> [Description of the task] Please transcribe exactly, and only, the lines of the data below between the line holding "theorem curvAdj_shiftForm (κ" and the line holding "have e1 : (x", inclusive.

[Collected data entries]
import Literature.MathematicalPhysics.QuantumFieldTheory.Balaban1983to89.Beta.BalabanStepJets
import Summits.QuantumFields.BalabanUV.Beta.GradedStencilDictionary

/-!
# `BalabanUV.Beta.D1BFx.WilsonLinearGaugeLattice` — road «BF-x» for binder row D1, letter «LG-E′» part 2: LATTICE CALCULUS FOR THE
# LINEAR-GAUGE WARD IDENTITY — the commutator `[x_κ, d^*d]` on `ℤ^D`, and zero-momentum columns of realised located lists

HONEST DEPENDENCY (page 1, mandatory): continuum YM on T⁴ ⇐ BetaPertH ∧ nine spine estimates (0/9 proved); BetaPertH ⇐ (D1) ∧ (D4) ∧
CAP+tail; G-an2-4 gates asym, D1 and NE2/3/4.  HONEST FRAMING (cell contract, verbatim): «discharging `BetaPertH` makes Bałaban's UV
stability UNCONDITIONAL — a real constructive-QFT result; it is NOT the continuum limit and NOT the Clay problem.»  THIS MODULE DISCHARGES
NOTHING of the wall: [folklore] finite lattice calculus over an2's `AffineAveraging.curv ∕ curvAdj`, `BalabanStepJets.bondDelta ∕ elCol` and an3's
`GradedStencilDictionary.real ∕ lift`, kernel-checked; no `Prop` minted, no definition, nothing printed asserted, 0 sorry, 0 cited facts.
0 wall binders (root-level hW ∕ hR-sockets ∕ hSX-socket ∕ D1Tel ∕ D1Rep — 0 discharged); (K) NOT closed; NOT D1, NOT `BetaPertH`, NOT continuum, NOT Clay.

ABSOLUTE RULE (cell charter, verbatim): «No internally-minted statement may enter as a cited fact. Every hypothesis is either kernel-proved in
this package or a verbatim quotation of a PUBLISHED theorem with page reference. The manuscript(s) under audit are NOT citable for their own
disputed steps — they are the thing under adjudication; programme-internal (2001/route/tribunal) claims are never citable.»

WHAT (owner ruling ρ-g9-9, an3 LETTER «LG-E′» (B1); companion of `D1BFx.WilsonLinearGaugeTorus`).
* §1 THE SIGN WORD OF LG-E′ AS LATTICE CALCULUS (every dimension `D`).  Part 1 delivers the linear-gauge Ward identity with right-hand side
  `c_κ(x,α;y,β) − c_κ(y,β;x,α)`, `c_κ(x,α;y,β) = curv(e_{(α,x)})_{κβ}(y − e_κ)` (signed incidence of the bond `(α,x)` in the `(κ,β)`-plaquette
  based at `y − e_κ`).  an3's letter writes the same number as `−½·(x_κ − y_κ)·elCol β y α x` (`elCol = d^*d e_{(β,y)}` read at `(α,x)`).
  The two agree by the commutator of the coordinate multiplication `x_κ` with `d^*d`: `curv(x_κ·W) = x_κ·curv W + S_κW` (`curv_coordMul`),
  `curvAdj(x_κ·F) = x_κ·curvAdj F + S_κ^†F` (`curvAdj_coordMul`), hence `(x_κ − y_κ)·(d^*d e_q)(p) = 2·curv(e_q)_{κα}(x − e_κ) − curvAdj(S_κ e_q)(p)`
  and `curvAdj(S_κ e_q)(p) = 2·curv(e_p)_{κβ}(y − e_κ)` (`curvAdj_shiftForm`, `curvAdj_shiftForm_bondDelta`):
  **`curv_bondDelta_sub_eq_elCol`**: `curv(e_{(α,x)})_{κβ}(y − e_κ) − curv(e_{(β,y)})_{κα}(x − e_κ) = −½·(x_κ − y_κ)·elCol β y α x`.
* §2 ZERO-MOMENTUM COLUMNS OF REALISED LISTS (every additive group `Λ`, frame `e`): summing an3's realisation `real e u u V` of a located
  list over the base site `u` (over any finite window holding the row sites) leaves the list's column at fixed leg separation
  (`sum_real_apply`); an additive `π : ℤ⁴ → Λ` composed with the `ℤ⁴` frame lifts to itself (`lift_comp_unitVec`); a uniform bound on
  finitely many `ℤ⁴` vectors exists (`exists_abs_le_of_list`).  Part 3 (`D1BFx.WilsonLinearGauge`) runs the transfer.
Unit `b2b-balaban-beta-d1-formalise-leaf-04` (gen 8); `LEAVES-BFx.md` row «LG-E′».
-/

open Finset
open scoped BigOperators
open Literature.MathematicalPhysics.QuantumFieldTheory.Balaban1983to89
open Literature.MathematicalPhysics.QuantumFieldTheory.Balaban1983to89.Beta
open AffineAveraging (Site Form1 Form2 unitVec unitVec_apply curv curvAdj)
open BalabanStepJets (bondDelta elCol)
open GradedBubbles (LP Stn)
open BubbleTable (elemIns elemIns_apply)
open Summit.QuantumFields.BalabanUV.Beta.GradedStencilDictionary (lift real real_nil real_cons)

namespace Summit.QuantumFields.BalabanUV.Beta.D1BFx.WilsonLinearGaugeLattice

/-! ## §1 The commutator of a coordinate with `d^*d`, and the sign word of LG-E′ -/

section Calculus

variable {D : ℕ}

/-- [folklore] A coordinate of a shifted site: `(z + e_k)_κ = z_κ + δ_{kκ}` (cast to `ℝ`). -/
theorem coord_add_unitVec (z : Site D) (k κ : Fin D) :
    (((z + unitVec k) κ : ℤ) : ℝ) = ((z κ : ℤ) : ℝ) + if k = κ then 1 else 0 := by
  simp only [Pi.add_apply, unitVec_apply, Int.cast_add, Int.cast_ite, Int.cast_one, Int.cast_zero]
  by_cases h : k = κ
  · rw [if_pos h, if_pos h.symm]
  · rw [if_neg h, if_neg (Ne.symm h)]

/-- [folklore] A coordinate of a back-shifted site: `(z − e_k)_κ = z_κ − δ_{kκ}` (cast to `ℝ`). -/
theorem coord_sub_unitVec (z : Site D) (k κ : Fin D) :
    (((z - unitVec k) κ : ℤ) : ℝ) = ((z κ : ℤ) : ℝ) - if k = κ then 1 else 0 := by
  simp only [Pi.sub_apply, unitVec_apply, Int.cast_sub, Int.cast_ite, Int.cast_one, Int.cast_zero]
  by_cases h : k = κ
  · rw [if_pos h, if_pos h.symm]
  · rw [if_neg h, if_neg (Ne.symm h)]

/-- [folklore] **`curv` PAST A COORDINATE MULTIPLICATION**: `curv(x_κ·W)_{kl}(z) = z_κ·curv(W)_{kl}(z) + δ_{kκ}·W_l(z + e_k) − δ_{lκ}·W_k(z + e_l)`
— the two corners of the plaquette one step up in the `κ`-direction carry the extra unit of coordinate. -/
theorem curv_coordMul (κ : Fin D) (W : Form1 D ℝ) (k l : Fin D) (z : Site D) :
    curv (fun l' z' => ((z' κ : ℤ) : ℝ) * W l' z') k l z =
      ((z κ : ℤ) : ℝ) * curv W k l z + (if k = κ then W l (z + unitVec k) else 0) - (if l = κ then W k (z + unitVec l) else 0) := by
  simp only [curv, coord_add_unitVec]
  by_cases hk : k = κ <;> by_cases hl : l = κ <;> simp only [hk, hl, if_true, if_false] <;> ring

/-- [folklore] **`curvAdj` PAST A COORDINATE MULTIPLICATION**: `curvAdj(x_κ·F)_μ(w) = w_κ·curvAdj(F)_μ(w) + F_{μκ}(w − e_κ) − F_{κμ}(w − e_κ)`. -/
theorem curvAdj_coordMul (κ : Fin D) (F : Form2 D ℝ) (μ : Fin D) (w : Site D) :
    curvAdj (fun k l z => ((z κ : ℤ) : ℝ) * F k l z) μ w =
      ((w κ : ℤ) : ℝ) * curvAdj F μ w + F μ κ (w - unitVec κ) - F κ μ (w - unitVec κ) := by
  simp only [curvAdj, coord_sub_unitVec, sub_mul, ite_mul, one_mul, zero_mul, Finset.sum_sub_distrib,
    Finset.sum_ite_eq', Finset.mem_univ, if_true, Finset.mul_sum, mul_add, mul_sub]
  ring

/-- [folklore] `curv` is antisymmetric in the direction pair. -/
theorem curv_swap (W : Form1 D ℝ) (k l : Fin D) (z : Site D) : curv W l k z = -curv W k l z := by
  simp only [curv]
  ring

/-- [folklore] `curvAdj` is additive (pointwise). -/
theorem curvAdj_add_apply (F G : Form2 D ℝ) (μ : Fin D) (w : Site D) : curvAdj (F + G) μ w = curvAdj F μ w + curvAdj G μ w := by
  simp only [curvAdj, Pi.add_apply, Finset.sum_add_distrib, Finset.sum_sub_distrib]
  ring

/-- [folklore] `curvAdj` commutes with a constant scalar (pointwise). -/
theorem curvAdj_constMul_apply (c : ℝ) (F : Form2 D ℝ) (μ : Fin D) (w : Site D) :
    curvAdj (fun k l z => c * F k l z) μ w = c * curvAdj F μ w := by
  simp only [curvAdj, Finset.mul_sum, mul_add, mul_sub, Finset.sum_sub_distrib]

/-- [folklore] `curv` commutes with a constant scalar. -/
theorem curv_constMul (c : ℝ) (W : Form1 D ℝ) : curv (fun l z => c * W l z) = fun k l z => c * curv W k l z := by
  funext k l z
  simp only [curv]
  ring

/-- [folklore] **THE FORMAL ADJOINT OF THE CORNER TERM**: for `(S_κW)_{kl}(z) := δ_{kκ}·W_l(z + e_k) − δ_{lκ}·W_k(z + e_l)`,
`curvAdj(S_κW)_α(x) = 2·(W_α(x) − W_α(x + e_κ)) + 2·δ_{ακ}·Σ_l (W_l(x + e_κ) − W_l(x + e_κ − e_l))`. -/
theorem curvAdj_shiftForm (κ : Fin D) (W : Form1 D ℝ) (α : Fin D) (x : Site D) :
    curvAdj (fun k l z => (if k = κ then W l (z + unitVec k) else 0) - (if l = κ then W k (z + unitVec l) else 0)) α x =
      2 * (W α x - W α (x + unitVec κ)) +
        2 * (if α = κ then ∑ l, (W l (x + unitVec κ) - W l (x + unitVec κ - unitVec l)) else 0) := by
  simp only [curvAdj, sub_add_cancel, Finset.sum_sub_distrib, Finset.sum_ite_eq', Finset.mem_univ, if_true]
  by_cases hα : α = κ
  · subst hα
    simp only [if_true]
    have h1 : ∀ l : Fin D, x - unitVec l + unitVec α = x + unitVec α - unitVec l := fun l => by abel
    simp only [h1]
    ring
  · simp only [hα, if_false, Finset.sum_const_zero]
    ring

/-- [folklore] **THE CORNER TERM OF AN ELEMENTARY FORM IS A PLAQUETTE INCIDENCE**: for `W = e_{(β,y)}`,
`(W_α(x) − W_α(x + e_κ)) + δ_{ακ}·Σ_l (W_l(x + e_κ) − W_l(x + e_κ − e_l)) = curv(e_{(α,x)})_{κβ}(y − e_κ)`. -/
theorem shiftForm_bondDelta (κ α β : Fin D) (x y : Site D) :
    (bondDelta β y α x - bondDelta β y α (x + unitVec κ)) +
        (if α = κ then ∑ l, (bondDelta β y l (x + unitVec κ) - bondDelta β y l (x + unitVec κ - unitVec l)) else 0) =
      curv (bondDelta α x) κ β (y - unitVec κ) := by
  have e1 : (x + unitVec κ = y) ↔ (y - unitVec κ = x) := by
    constructor
    · intro h; rw [← h]; abel
    · intro h; rw [← h]; abel
  have e2 : (x + unitVec κ - unitVec β = y) ↔ (y - unitVec κ + unitVec β = x) := by
    constructor
    · intro h; rw [← h]; abel
    · intro h; rw [← h]; abel
  have e3 : y - unitVec κ + unitVec κ = y := by abel
  simp only [bondDelta, curv, Finset.sum_sub_distrib, e3]
  have s1 : ∑ l : Fin D, (if l = β ∧ x + unitVec κ = y then (1 : ℝ) else 0) = if x + unitVec κ = y then 1 else 0 := by
    simp only [ite_and, Finset.sum_ite_eq', Finset.mem_univ, if_true]
  have s2 : ∑ l : Fin D, (if l = β ∧ x + unitVec κ - unitVec l = y then (1 : ℝ) else 0) = if x + unitVec κ - unitVec β = y then 1 else 0 := by
    rw [Finset.sum_eq_single β (fun l _ hl => by rw [if_neg fun h => hl h.1]) (by simp)]
    simp only [true_and]
  rw [s1, s2]
  have exy : (y = x) ↔ (x = y) := eq_comm
  have eβ : (β = α) ↔ (α = β) := eq_comm
  have eκ : (κ = α) ↔ (α = κ) := eq_comm
  simp only [e1, e2, exy, eβ, eκ]
  by_cases h2 : α = β
  · subst h2
    by_cases h1 : α = κ
    · subst h1
      simp only [true_and, if_true]
      ring
    · simp only [h1, false_and, if_false]
      ring
  · by_cases h1 : α = κ
    · subst h1
      simp only [h2, true_and, false_and, if_true, if_false]
      ring
    · simp only [h1, h2, false_and, if_false]
      ring

/-- [folklore] **THE SIGN WORD OF LG-E′** (every dimension `D`, all directions `κ, α, β`, all sites `x, y`):
`curv(e_{(α,x)})_{κβ}(y − e_κ) − curv(e_{(β,y)})_{κα}(x − e_κ) = −½·(x_κ − y_κ)·elCol β y α x` — the antisymmetrised plaquette incidence
behind the `κ`-direction IS `−½·[x_κ, d^*d]` read between the bonds `(α,x)` and `(β,y)` (an3's letter «LG-E′», sign `−½`). -/
theorem curv_bondDelta_sub_eq_elCol (κ α β : Fin D) (x y : Site D) :
    curv (bondDelta α x) κ β (y - unitVec κ) - curv (bondDelta β y) κ α (x - unitVec κ) =
      -(1 / 2 : ℝ) * (((x κ : ℤ) : ℝ) - ((y κ : ℤ) : ℝ)) * elCol β y α x := by
  set W : Form1 D ℝ := bondDelta β y with hW
  -- `x_κ·W = y_κ·W` for the elementary form at `(β, y)`
  have hπ : (fun l z => ((z κ : ℤ) : ℝ) * W l z) = fun l z => ((y κ : ℤ) : ℝ) * W l z := by
    funext l z
    simp only [hW, bondDelta]
    by_cases h : l = β ∧ z = y
    · rw [if_pos h, h.2]
    · rw [if_neg h, mul_zero, mul_zero]
  -- the corner decomposition of `curv(x_κ·W)`
  have hdec : curv (fun l z => ((z κ : ℤ) : ℝ) * W l z) =
      (fun k l z => ((z κ : ℤ) : ℝ) * curv W k l z) +
        fun k l z => (if k = κ then W l (z + unitVec k) else 0) - (if l = κ then W k (z + unitVec l) else 0) := by
    funext k l z
    rw [curv_coordMul, Pi.add_apply, Pi.add_apply, Pi.add_apply]
    ring
  -- read `curvAdj` of both sides at `(α, x)`
  have h1 : curvAdj (curv (fun l z => ((z κ : ℤ) : ℝ) * W l z)) α x = ((y κ : ℤ) : ℝ) * elCol β y α x := by
    rw [hπ, curv_constMul, curvAdj_constMul_apply]
    rfl
  have h2 : curvAdj (curv (fun l z => ((z κ : ℤ) : ℝ) * W l z)) α x =
      ((x κ : ℤ) : ℝ) * elCol β y α x + curv W α κ (x - unitVec κ) - curv W κ α (x - unitVec κ) +
        (2 * (W α x - W α (x + unitVec κ)) +
          2 * (if α = κ then ∑ l, (W l (x + unitVec κ) - W l (x + unitVec κ - unitVec l)) else 0)) := by
    rw [hdec, curvAdj_add_apply, curvAdj_coordMul, curvAdj_shiftForm]
    rfl
  have h3 := shiftForm_bondDelta κ α β x y
  rw [curv_swap W κ α] at h2
  rw [← hW] at h3
  linear_combination (1 / 2 : ℝ) * h1 - (1 / 2 : ℝ) * h2 - h3

end Calculus

/-! ## §2 Zero-momentum columns of realised located lists -/

section Columns

variable {Λ : Type*} [DecidableEq Λ] [AddCommGroup Λ] {I : Type*}

/-- [folklore] **THE ZERO-MOMENTUM COLUMN OF A REALISED LIST**: summing an3's realisation `real e u u V` over the base site `u` (over any finite
window `U` holding every row site `x − lift e p.x`) at fixed legs `(x, a)`, `(z, b)` gives the column of the list at separation `z − x`:
`Σ_{u ∈ U} real e u u V (x,a) (z,b) = Σ_{p ∈ V} [z − x = lift e p.y − lift e p.x]·p.m a b`. -/
theorem sum_real_apply (e : Fin 4 → Λ) (V : Stn I) (x z : Λ) (a b : I) (U : Finset Λ) (hU : ∀ p ∈ V, x - lift e p.x ∈ U) :
    ∑ u ∈ U, real e u u V (x, a) (z, b) = (V.map fun p => if z - x = lift e p.y - lift e p.x then p.m a b else 0).sum := by
  induction V with
  | nil => simp only [real_nil, Matrix.zero_apply, Finset.sum_const_zero, List.map_nil, List.sum_nil]
  | cons p V ih =>
    rw [List.map_cons, List.sum_cons, ← ih fun q hq => hU q (List.mem_cons_of_mem p hq)]
    simp only [real_cons, Matrix.add_apply, Finset.sum_add_distrib, elemIns_apply]
    congr 1
    have hc : ∀ u : Λ, (x = u + lift e p.x ∧ z = u + lift e p.y) ↔ (u = x - lift e p.x ∧ z - x = lift e p.y - lift e p.x) := by
      intro u
      constructor
      · rintro ⟨h1, h2⟩
        refine ⟨?_, ?_⟩
        · rw [h1]; abel
        · rw [h1, h2]; abel
      · rintro ⟨h1, h2⟩
        refine ⟨?_, ?_⟩
        · rw [h1]; abel
        · have : z = z - x + x := by abel
          rw [this, h2, h1]; abel
    simp only [hc, ite_and]
    rw [Finset.sum_ite_eq' U (x - lift e p.x)]
    rw [if_pos (hU p (List.mem_cons_self))]

omit [DecidableEq Λ] in
/-- [folklore] **AN ADDITIVE MAP COMPOSED WITH THE `ℤ⁴` FRAME LIFTS TO ITSELF**: `lift (π ∘ e₀) w = π w` for an2's frame
`e₀ = B6BondElimination.unitVec`. -/
theorem lift_comp_unitVec (π : (Fin 4 → ℤ) →+ Λ) (w : Fin 4 → ℤ) :
    lift (fun i => π (B6BondElimination.unitVec (d := 4) i)) w = π w := by
  unfold lift
  have h : w = ∑ i : Fin 4, w i • B6BondElimination.unitVec (d := 4) i := by
    funext j
    rw [Finset.sum_apply]
    simp only [Pi.smul_apply, B6BondElimination.unitVec, smul_eq_mul, mul_ite, mul_one, mul_zero, Finset.sum_ite_eq,
      Finset.mem_univ, if_true]
  conv_rhs => rw [h, map_sum]
  simp only [map_zsmul]

/-- [folklore] Finitely many `ℤ⁴` vectors are uniformly bounded. -/
theorem exists_abs_le_of_list (V : Stn I) (f : LP I → Fin 4 → ℤ) : ∃ B : ℕ, ∀ p ∈ V, ∀ i, |f p i| ≤ (B : ℤ) := by
  induction V with
  | nil => exact ⟨0, fun p hp => absurd hp List.not_mem_nil⟩
  | cons q V ih =>
    obtain ⟨B, hB⟩ := ih
    refine ⟨B + ∑ i, (f q i).natAbs, fun p hp i => ?_⟩
    push_cast
    have h0 : (0 : ℤ) ≤ ∑ j, |f q j| := Finset.sum_nonneg fun j _ => abs_nonneg _
    rcases List.mem_cons.mp hp with h | h
    · subst h
      have h2 : |f p i| ≤ ∑ j, |f p j| := Finset.single_le_sum (f := fun j => |f p j|) (fun j _ => abs_nonneg _) (Finset.mem_univ i)
      have hB0 : (0 : ℤ) ≤ B := Int.natCast_nonneg B
      linarith
    · have := hB p h i
      linarith

end Columns

end Summit.QuantumFields.BalabanUV.Beta.D1BFx.WilsonLinearGaugeLattice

> [Task output]
theorem curvAdj_shiftForm (κ : Fin D) (W : Form1 D ℝ) (α : Fin D) (x : Site D) :
    curvAdj (fun k l z => (if k = κ then W l (z + unitVec k) else 0) - (if l = κ then W k (z + unitVec l) else 0)) α x =
      2 * (W α x - W α (x + unitVec κ)) +
        2 * (if α = κ then ∑ l, (W l (x + unitVec κ) - W l (x + unitVec κ - unitVec l)) else 0) := by
  simp only [curvAdj, sub_add_cancel, Finset.sum_sub_distrib, Finset.sum_ite_eq', Finset.mem_univ, if_true]
  by_cases hα : α = κ
  · subst hα
    simp only [if_true]
    have h1 : ∀ l : Fin D, x - unitVec l + unitVec α = x + unitVec α - unitVec l := fun l => by abel
    simp only [h1]
    ring
  · simp only [hα, if_false, Finset.sum_const_zero]
    ring

/-- [folklore] **THE CORNER TERM OF AN ELEMENTARY FORM IS A PLAQUETTE INCIDENCE**: for `W = e_{(β,y)}`,
`(W_α(x) − W_α(x + e_κ)) + δ_{ακ}·Σ_l (W_l(x + e_κ) − W_l(x + e_κ − e_l)) = curv(e_{(α,x)})_{κβ}(y − e_κ)`. -/
theorem shiftForm_bondDelta (κ α β : Fin D) (x y : Site D) :
    (bondDelta β y α x - bondDelta β y α (x + unitVec κ)) +
        (if α = κ then ∑ l, (bondDelta β y l (x + unitVec κ) - bondDelta β y l (x + unitVec κ - unitVec l)) else 0) =
      curv (bondDelta α x) κ β (y - unitVec κ) := by
  have e1 : (x + unitVec κ = y) ↔ (y - unitVec κ = x) := by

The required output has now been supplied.